However, De Moivre, many years ago discovered that there is a very good approximation to the Binomial distribution using the Gaussian Normal curve.
You can read about it on Wikipedia (nice animation).
I usually use two functions commonly called φ and Φ.
The φ is the normalized probability density function (pdf)
- φ(x) = exp(-x^2/2) / √(2*π).
Φ(x) is the integral of φ from -oo..x, the distribution function (df) of the normalized Gaussian curve. This is commonly expressed, in most languages in terms of the function erf (the error function) in a math library.

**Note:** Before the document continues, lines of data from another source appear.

import Summits.CriticalPhenomena.CardyFormulaZ2.Theorems.CardyBoundaryCoulombGasHalfPlaneMarkDensityLawLatticeMoves

/-!
# Line `Sketch`, open stub C⁺ — a priori structure of the collinear half-plane crossing function, II:
# equicontinuity of `P_n` in the four marks and asymptotic translation invariance
# (crux stmt-CriticalPhenomena-5661, lead c2-0)

`P_n(a,b,c,y) := P_{1/2}[[⌊an⌋,⌊bn⌋]×{0} ↔ [⌊cn⌋,⌊yn⌋]×{0} in ℤ×ℕ]` (the sequence of stub C⁺).
* §3 monotonicity of `P_n` in each mark; the **`δ`-move bound** `eventually_move_le` (both arcs grow,
  every mark moves `≤ δ`, `10δ ≤` new gap ⟹ eventually `P_n(new) ≤ P_n(old) + 4C(8δ/gap)^α`):
  equicontinuity on compacts of the chamber; the small-source-arc bound `le_of_small_source`.
* §4 exact lattice translation `crossing_shift`; **asymptotic translation invariance**
  `tendsto_translate_sub`: `P_n(a+t,b+t,c+t,y+t) − P_n(a,b,c,y) → 0`.
Registered extra stubs of the line: `stub_equicontinuity`, `stub_translationInvariance`.
-/

noncomputable section

namespace Summit.CriticalPhenomena.CardyFormulaZ2.Cruxes.HalfPlaneMarkDensityLaw.SketchLine

open Literature.Probability.Percolation Literature.Probability.LatticeModels
open MeasureTheory Filter Set
open scoped Topology
open Summit.CriticalPhenomena.CardyFormulaZ2.Theorems.HalfPlaneMarkDensityLaw.Negative
import Mathlib
import Summits.ValiantsHypothesis.ValiantsHypothesis.Theses.BarrierLever
import Summits.ValiantsHypothesis.ValiantsHypothesis.Theorems.BarrierLeverPrincipalMinorLayoutsNonsingularRefutation
import Summits.ValiantsHypothesis.ValiantsHypothesis.Theorems.BarrierLeverTransversalSufficesForPrincipal
import Summits.ValiantsHypothesis.ValiantsHypothesis.Theorems.BarrierLeverPriorityPeelingDecidesTransversal
import Summits.ValiantsHypothesis.ValiantsHypothesis.Theorems.BarrierLeverPairMoveSound
import Summits.ValiantsHypothesis.ValiantsHypothesis.Theorems.BarrierLeverColumnShearSound

/-!
# Route BarrierLever — item `PriorityPeelingCertificatesExist` (stmt-ValiantsHypothesis-19761): REFUTATION

Refutation file (`--workitem stmt-ValiantsHypothesis-19761`; cell valiant-natproofs, rung V4, 𝒟-side;
prover seat val-np-p3 gen 4). Definition-free; a corollary of the refutation of TNS
(`TNSRefutation.not_PrincipalMinorLayoutsNonsingular`, item 19126: at `h = 31` the layout
`u = (∅, {0}, …, {30})`, `w =` all subsets of `{0,…,4}` has a singular principal-minor layout
matrix for EVERY `K`) through arrows already in the tree.

**`not_PriorityPeelingCertificatesExist`**: priority-peeling certificates do NOT exist for every layout, since
`PairMoveSound → ColumnShearSound → PriorityPeelingCertificatesExist → TT` (item 19766,
`PPGlue.priorityPeelingDecidesTransversal_route`) with `PairMoveSound` (19759) and `ColumnShearSound`
(19760) proved, TT ⇒ TNS (19153), and TNS false.

WHAT THIS IS NOT: item 19717 `PartitionMinorsHitByVP` (layout-dependent witnesses) is untouched;
nothing on crux stmt-14610 or `VP` vs `VNP`.
-/

set_option linter.dupNamespace false

namespace Summit.ValiantsHypothesis.ValiantsHypothesis.Theorems.BarrierLever.TNSRefutation

/-- **Priority-peeling certificates do not always exist** (item `PriorityPeelingCertificatesExist`,
stmt-ValiantsHypothesis-19761): by the proved glue 19766 (with 19759, 19760), TT ⇒ TNS (19153) and the
refutation of TNS. -/
theorem not_PriorityPeelingCertificatesExist :
    ¬ Summit.ValiantsHypothesis.ValiantsHypothesis.Theses.BarrierLever.PriorityPeelingCertificatesExist :=
  fun hPP => not_PrincipalMinorLayoutsNonsingular
    (TransversalDictionary.transversalSufficesForPrincipal
      (PPGlue.priorityPeelingDecidesTransversal_route MarkedPairMove.pairMoveSound
        ColumnShear.columnShearSound hPP))

end Summit.ValiantsHypothesis.ValiantsHypothesis.Theorems.BarrierLever.TNSRefutation
import Summits.AtomisticToContinuum.Crystallization.Theorems.ChartedZeroExcessLayeredLatticeLiouvilleZO

/-!
# Part ZP «(L2-C) decided in the parallel case: pieces and junction» (lens-2 g79, NODE 79 — part 3b)

NODE 79 (structural dichotomy special / generic on the open piece (L2-C) `CoolShadowLinearChartP` of NODE 78):

  (L2-C)(R₁, RC, η)  ⟺  (L2-C∥) PARALLEL case `CoolShadowLinearChartParallelP` [PROVED here, `coolShadowLinearChart_parallel`]
                      ∧ (L2-C∦) THE REST `CoolShadowLinearChartRestP` [open, WEAKER: the complement case]
  (`coolShadowLinearChartP_iff_parallel_rest` — the EQUIV layer), and beneath it the refinement
  (L2-C∦)  ⟺  (L2-C⟂) OBLIQUE case `CoolShadowLinearChartObliqueP` (`K ≠ ∅`, registration not parallel) [open]
            ∧ (L2-C∅) EMPTY-CONTAINER corner `CoolShadowLinearChartEmptyP` (`K = ∅`: (GL) is vacuous there, (L2-C) is not) [open]
  (`rest_iff_oblique_empty`),

where the case split is on `IsParallelReg`: the registration of the cool shadow crystal (in ITS GIVEN parametrisation `L', w', U, t`, skeleton
`placedSkel`) to the charted door set is PARALLEL on the moat — an injective map `σ` of chart sheets to skeleton layers.  The parallel case is decided
by parts ZM–ZO at EVERY radius `RC` with `RC + 2ε + (17/16 + 2ϑr) + q < ℓ` (Barlow neighbours of atoms registered to ball sites must be registered);
at the record numerics this is `RC < 16.4369`, short of the record `RC = 33/2` of NODE 78 — so the junction of part ZK is RE-INSTANCED at `RC' = 821/50`
(`bondLabelP_record_of_rest`: (GL) ⟸ (L2-S)(14, 57/4, 82/5) ∧ (L2-C∦)(82/5, 821/50, 1/100), equivalently `bondLabelP_record_of_cases` with
(L2-C⟂) ∧ (L2-C∅); the general junction `bondLabelP_of_pinning_linearChart` only needs `R₁ + ε ≤ RC`), and (L2-C) is MONOTONE in `(RC, η)`
(`coolShadowLinearChartP_mono`), so the record (L2-C)(82/5, 33/2, 1/100) of NODE 78 implies the weaker (L2-C)(82/5, 821/50, 1/100) used now.
These are the junctions AT THE LEVEL OF (L2-C); the junction OF RECORD of NODE 79 is in the sequel ZQ, which observes that (GL) is vacuous at
`K = ∅`, so that only (L2-C⟂) remains open there (`bondLabelP_record_of_oblique`) — the pieces (L2-C∦) and (L2-C∅) of this file are (L2-C)-level
bookkeeping, not pieces of record.

0 sorry; standard axioms.
-/

noncomputable section
open scoped BigOperators Classical InnerProductSpace RealInnerProductSpace
open MeasureTheory Set Metric Filter Topology
open Summit.AtomisticToContinuum.Crystallization.Theorems.ChartedPlanarOrderRigidityDoor (E3 IsClean IsCharted)
open Summit.AtomisticToContinuum.Crystallization.Theorems.ChartedPlanarOrderDensityDichotomy (μS IsSep)
open Summit.AtomisticToContinuum.Crystallization.Theorems.ChartedPlanarOrderCleanScaleP (IsCleanP IsDoorSetP isCleanP_one_iff isCleanP_μS_iff)
open Summit.AtomisticToContinuum.Crystallization.Theorems.ChartedPlanarOrderMesoCut (LayeredHom EnvClose)
open Summit.AtomisticToContinuum.Crystallization.Theorems.ChartedPlanarOrderDoorLayeredOsc (IsTwoShellAffineGood mem_iff_μS_singleton_ne_zero)
open Literature.MathematicalPhysics.StatisticalMechanics (lennardJones triangularVec₁ triangularVec₂)
open Literature.Geometry.DiscreteGeometry (IsTwoShellGoodSet)

namespace Summit.AtomisticToContinuum.Crystallization.Theorems.ChartedZeroExcessLayeredLatticeLiouville

/-! ### ZP-1  The parallel registration predicate and the case pieces -/

/-- the linear SKELETON of the placed crystal in its given parametrisation: `y ↦ U⁻¹ (L' (y.2.1 t₁ + y.2.2 t₂) + w' y.1) + t`. -/
def placedSkel (L' : E3 →L[ℝ] E3) (w' : ℤ → E3) (U : E3 ≃ₗᵢ[ℝ] E3) (t : E3) : ℤ × ℤ × ℤ → E3 :=
  linChart (fun m => U.symm (w' m) + t) (U.symm (L' (triangularVec₁ 1))) (U.symm (L' (triangularVec₂ 1)))

/-- the placed crystal is the range of its skeleton. [formal bookkeeping] -/
theorem placedCrystal_eq_range_placedSkel (L' : E3 →L[ℝ] E3) (w' : ℤ → E3) (U : E3 ≃ₗᵢ[ℝ] E3) (t : E3) :
    placedCrystal L' w' U t = Set.range (placedSkel L' w' U t) :=
  placedCrystal_eq_range_linChart L' w' U t

/-- ★ **PARALLEL REGISTRATION** of the cool shadow crystal `(L', w', U, t)` to the chart `Ψ` of the door set on the moat `moatIn S K r ℓ`: an INJECTIVE
map `σ` of chart sheets to skeleton layers such that every skeleton representative of a crystal site within `ε` of a moat atom of sheet `s` has layer
index `σ s` (the registered crystal planes are the registered close-packed planes of `S`, sheet by sheet). -/
def IsParallelReg (ε r ℓ : ℝ) (S K : Set E3) (Ψ : ℤ × ℤ × ℤ → E3) (L' : E3 →L[ℝ] E3) (w' : ℤ → E3) (U : E3 ≃ₗᵢ[ℝ] E3) (t : E3) : Prop :=
  ∃ σ : ℤ → ℤ, Function.Injective σ ∧ ∀ x, Ψ x ∈ moatIn S K r ℓ → ∀ y, dist (Ψ x) (placedSkel L' w' U t y) ≤ ε → y.1 = σ x.1
import Literature.AnabelianGeometry.AbsoluteAnabelian.AbsTopIChainsSchemaClosures
import Literature.AnabelianGeometry.AbsoluteAnabelian.AbsTopIChainsKerClauseSchemaNegative
import HarnessLib

/-!
# [AbsTopI] Def 4.2 (iii)/(v): identity operations and constant `Π`-chains — `Chain(Π){A}` has
# objects of every admissible type-chain (proof-only)

S. Mochizuki, *Topics in Absolute Anabelian Geometry I: Generalities* (2012) [AbsTopI] §4, Def 4.2
(iii) (a)–(d) p. 50 and (v) p. 51 (manuscript pagination, lit key `paper:url-11ac98ba15fc`).

Instance forms, at EVERY extension satisfying the inputs of Def 4.2 and every term, for the
vocabulary rows F-0211 `IsDLocObj`, F-0212 `IsEtLocObj`, F-0217 `TypesAmong` of the abc-iut FACT-LIST
(schema certificate: `AbsTopIChainsSchemaClosures.lean`):

* the identity of a term `Πⱼ` is an elementary operation of type `⋏` (open immersion `Πⱼ ↪ Πⱼ`),
  of type `⋎`, and of type `⊚` (de-orbification by the trivial finite subgroup — the typing does not
  enforce the print proviso "This type of elementary operation is only defined if `X` is a
  hyperbolic orbicurve and `Σ = Primes`" [Def 4.2 (iii) (d), p. 50] nor non-triviality of the finite
  subgroup):
  `ChainGroup.isElemOp_finEtCov_refl`, `isElemOp_finEtQuot_refl`, `isElemOp_deOrb_refl`
  (abc-iut-L4-t6's `AbsTopII.isElemOp_finEtQuot_self` is the `⋎` case at `Π₀`; the kernel clause of
  the `⊚` case is abc-iut-f-060's `kerTopNormallyGeneratedBy_id_bot`); it is NOT claimed to
  be a de-cuspidalisation (type `•` asks for a kernel normally generated by a non-trivial cuspidal
  decomposition group);
* hence the CONSTANT chain `Π ⇝ Π ⇝ ⋯ ⇝ Π` realises every type-chain avoiding `•`
  (`PiChain.exists_typeChain_eq`), so `ÉtLoc(Π) = Chain(Π){⋏, ⋎}` and `DLoc(Π) = Chain(Π){⋏, •}` have
  objects of every length (`exists_isEtLocObj_len_eq`, `exists_isDLocObj_len_eq`) and, more generally,
  `Chain(Π){A}` contains a chain of any type-chain drawn from `A ∖ {•}`
  (`exists_typesAmong_typeChain_eq`).

Honest label: these are DEGENERATE objects (all terms equal to `Π₀ = Π`); they witness non-vacuity of
the typed subcategories, nothing about curves.  Proof-only (no `def`); the typer's file is imported,
not edited.  Nothing here bears on [IUTchIII] Cor 3.12; no side is taken.  (Doc v2, 2026-08-27: the
`⊚` proviso of Def 4.2 (iii) (d) is now quoted in full, here and in `isElemOp_deOrb_refl` — the
earlier text dropped the conjunct "X is a hyperbolic orbicurve and" inside the quotation marks without
an ellipsis, referee finding L13-n6; declarations unchanged.)
-/

noncomputable section

open Topology
open scoped Pointwise

universe u

namespace Literature.AnabelianGeometry.AbsoluteAnabelian

open Literature.AlgebraicGeometry.Frobenioids (IsSlimGroup)

namespace FundamentalExtension

variable {E : FundamentalExtension.{u}}

namespace ChainGroup

/-! ### Identity operations -/

/-- The identity `Πⱼ ↪ Πⱼ` is an elementary operation of type `⋏` (an open immersion compatible with
the rigidifying homomorphisms). [cite: MochizukiAbsTopI2012, Def 4.2 (iii) p.50] -/
theorem isElemOp_finEtCov_refl (C : CuspidalData E) (L : E.ChainGroup) :
    IsElemOp C .finEtCov L L := by
  refine ⟨ContinuousMonoidHom.id _, fun _ _ h => h, ?_, rigCompat_id L⟩
  rw [show Set.range (ContinuousMonoidHom.id L.grp) = Set.univ from
    Set.range_eq_univ.mpr fun x => ⟨x, rfl⟩]
  exact isOpen_univ

/-- The identity `Πⱼ ↪ Πⱼ` is an elementary operation of type `⋎`.
[cite: MochizukiAbsTopI2012, Def 4.2 (iii) p.50] -/
theorem isElemOp_finEtQuot_refl (C : CuspidalData E) (L : E.ChainGroup) :
    IsElemOp C .finEtQuot L L := by
  refine ⟨ContinuousMonoidHom.id _, fun _ _ h => h, ?_, rigCompat_id L⟩
  rw [show Set.range (ContinuousMonoidHom.id L.grp) = Set.univ from
    Set.range_eq_univ.mpr fun x => ⟨x, rfl⟩]
  exact isOpen_univ

/-- The identity `Πⱼ ↠ Πⱼ` is an elementary operation of type `⊚` AS TYPED: de-orbification by the
trivial (finite, closed) subgroup of `Δⱼ` (kernel clause: abc-iut-f-060's
`kerTopNormallyGeneratedBy_id_bot`).  (The print's proviso "This type of elementary operation is
only defined if `X` is a hyperbolic orbicurve and `Σ = Primes`" [Def 4.2 (iii) (d), p. 50] and the
intended non-triviality of the finite subgroup are not fields of the typing.)
[cite: MochizukiAbsTopI2012, Def 4.2 (iii) p.50] -/
theorem isElemOp_deOrb_refl (C : CuspidalData E) (L : E.ChainGroup) : IsElemOp C .deOrb L L := by
  refine ⟨ContinuousMonoidHom.id _, fun x => ⟨x, rfl⟩, rigCompat_id L, ⊥, bot_le, ?_, ?_,
    kerTopNormallyGeneratedBy_id_bot L⟩
  · rw [Subgroup.coe_bot]
    exact Set.finite_singleton 1
  · rw [Subgroup.coe_bot]
    exact isClosed_singleton

/-- Every elementary-operation type other than `•` is realised by the identity of any term.
[cite: MochizukiAbsTopI2012, Def 4.2 (iii) p.50] -/
theorem isElemOp_refl_of_ne_deCusp (C : CuspidalData E) (L : E.ChainGroup) {t : ElemOpType}
    (ht : t ≠ .deCusp) : IsElemOp C t L L := by
  cases t with
  | finEtCov => exact isElemOp_finEtCov_refl C L
  | finEtQuot => exact isElemOp_finEtQuot_refl C L
  | deCusp => exact absurd rfl ht
  | deOrb => exact isElemOp_deOrb_refl C L

end ChainGroup

/-! ### Constant chains of prescribed type-chain -/

namespace PiChain

variable {C : CuspidalData E} {hP : IsSlimGroup E.arith} {hΔ : IsSlimGroup E.geom} {hne : E.geom ≠ ⊥}

variable (C hP hΔ hne) in
/-- The CONSTANT chain `Π ⇝ Π ⇝ ⋯ ⇝ Π` (every step the identity) realises every type-chain that
avoids `•`: for such `τ` there is a `Π`-chain with `typeChain = τ` all of whose terms are `Π₀ = Π`.
[cite: MochizukiAbsTopI2012, Def 4.2 (iii) p.49] -/
theorem exists_typeChain_eq (τ : List ElemOpType) (hτ : ElemOpType.deCusp ∉ τ) :
    ∃ c : E.PiChain C hP hΔ hne, c.typeChain = τ ∧ ∀ j, c.term j = ChainGroup.self hP hΔ hne := by
  let c : E.PiChain C hP hΔ hne :=
    { len := τ.length
      term := fun _ => ChainGroup.self hP hΔ hne
      term_zero := rfl
      types := fun j => τ.get j
      isElemOp := fun j => ChainGroup.isElemOp_refl_of_ne_deCusp C _
        (fun h => hτ (h ▸ List.get_mem τ j)) }
  exact ⟨c, List.ofFn_get τ, fun _ => rfl⟩

variable (C hP hΔ hne) in
/-- `Chain(Π){A}` contains a chain of EVERY type-chain drawn from `A ∖ {•}` ([AbsTopI] Def 4.2 (v):
the subcategories are non-vacuous in every length as soon as `A ⊄ {•}`).
[cite: MochizukiAbsTopI2012, Def 4.2 (v) p.51] -/
theorem exists_typesAmong_typeChain_eq (A : Set ElemOpType) (τ : List ElemOpType)
    (hA : ∀ t ∈ τ, t ∈ A) (hτ : ElemOpType.deCusp ∉ τ) :
    ∃ c : E.PiChain C hP hΔ hne, c.TypesAmong A ∧ c.typeChain = τ := by
  obtain ⟨c, hc, -⟩ := exists_typeChain_eq C hP hΔ hne τ hτ
  refine ⟨c, (typesAmong_iff_forall_mem_typeChain c A).2 ?_, hc⟩
  rw [hc]
  exact hA

variable (C hP hΔ hne) in
/-- `ÉtLoc(Π) = Chain^{iso-trm}(Π){⋏, ⋎}` has objects of every length (the constant chain of type
`⋏⋏⋯⋏`). [cite: MochizukiAbsTopI2012, Def 4.2 (v) p.51] -/
theorem exists_isEtLocObj_len_eq (n : ℕ) : ∃ c : E.PiChain C hP hΔ hne, c.IsEtLocObj ∧ c.len = n := by
  obtain ⟨c, hc, hτ⟩ := exists_typesAmong_typeChain_eq C hP hΔ hne {.finEtCov, .finEtQuot}
    (List.replicate n .finEtCov) (fun t ht => by
      rw [List.eq_of_mem_replicate ht]
      exact Or.inl rfl) (fun h => by
      have := List.eq_of_mem_replicate h
      exact ElemOpType.noConfusion this)
  refine ⟨c, hc, ?_⟩
  have hlen := congrArg List.length hτ
  rwa [PiChain.typeChain, List.length_ofFn, List.length_replicate] at hlen

variable (C hP hΔ hne) in
/-- `DLoc(Π) = Chain^{trm}(Π){⋏, •}` has objects of every length (the constant chain of type
`⋏⋏⋯⋏`). [cite: MochizukiAbsTopI2012, Def 4.2 (v) p.51] -/
theorem exists_isDLocObj_len_eq (n : ℕ) : ∃ c : E.PiChain C hP hΔ hne, c.IsDLocObj ∧ c.len = n := by
  obtain ⟨c, hc, hτ⟩ := exists_typesAmong_typeChain_eq C hP hΔ hne {.finEtCov, .deCusp}
    (List.replicate n .finEtCov) (fun t ht => by
      rw [List.eq_of_mem_replicate ht]
      exact Or.inl rfl) (fun h => by
      have := List.eq_of_mem_replicate h
      exact ElemOpType.noConfusion this)
  refine ⟨c, hc, ?_⟩
  have hlen := congrArg List.length hτ
  rwa [PiChain.typeChain, List.length_ofFn, List.length_replicate] at hlen

end PiChain

end FundamentalExtension

end Literature.AnabelianGeometry.AbsoluteAnabelian

end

- Φ(x) = (1 + erf(x/√ 2) )/2.
Φ(x) gives a close approximation to P(r) when
- x = (r- n p)/√(n p q).
Note: the mean of the binomial distribution is n p (m) and the standard deviation is √(n p q) (s).
The Φ function is used for ranges of of rs. You can improve the approximation by adding 0.5 as a continuity correction to the argument for Φ.
For example, take Ernesto's rule (n=48), birth at b, death above d then ( x is the current density and x' the next density)...
- s:= √(48 x (1-x)),
- m:= 48 x.
- x' = (1-x) φ(b-m)/s + x Φ ( (d-m)/s)+0.5 ).
Here is a more complex example
with a range of birth birth values from b-15 to b and death after that....
- x' = (1-x) ( Φ ( (b-m)/s)+0.5 ) - Φ ( (b-15-m)/s)+0.5 ) ) + x Φ ( (b-m)/s)+0.5 ).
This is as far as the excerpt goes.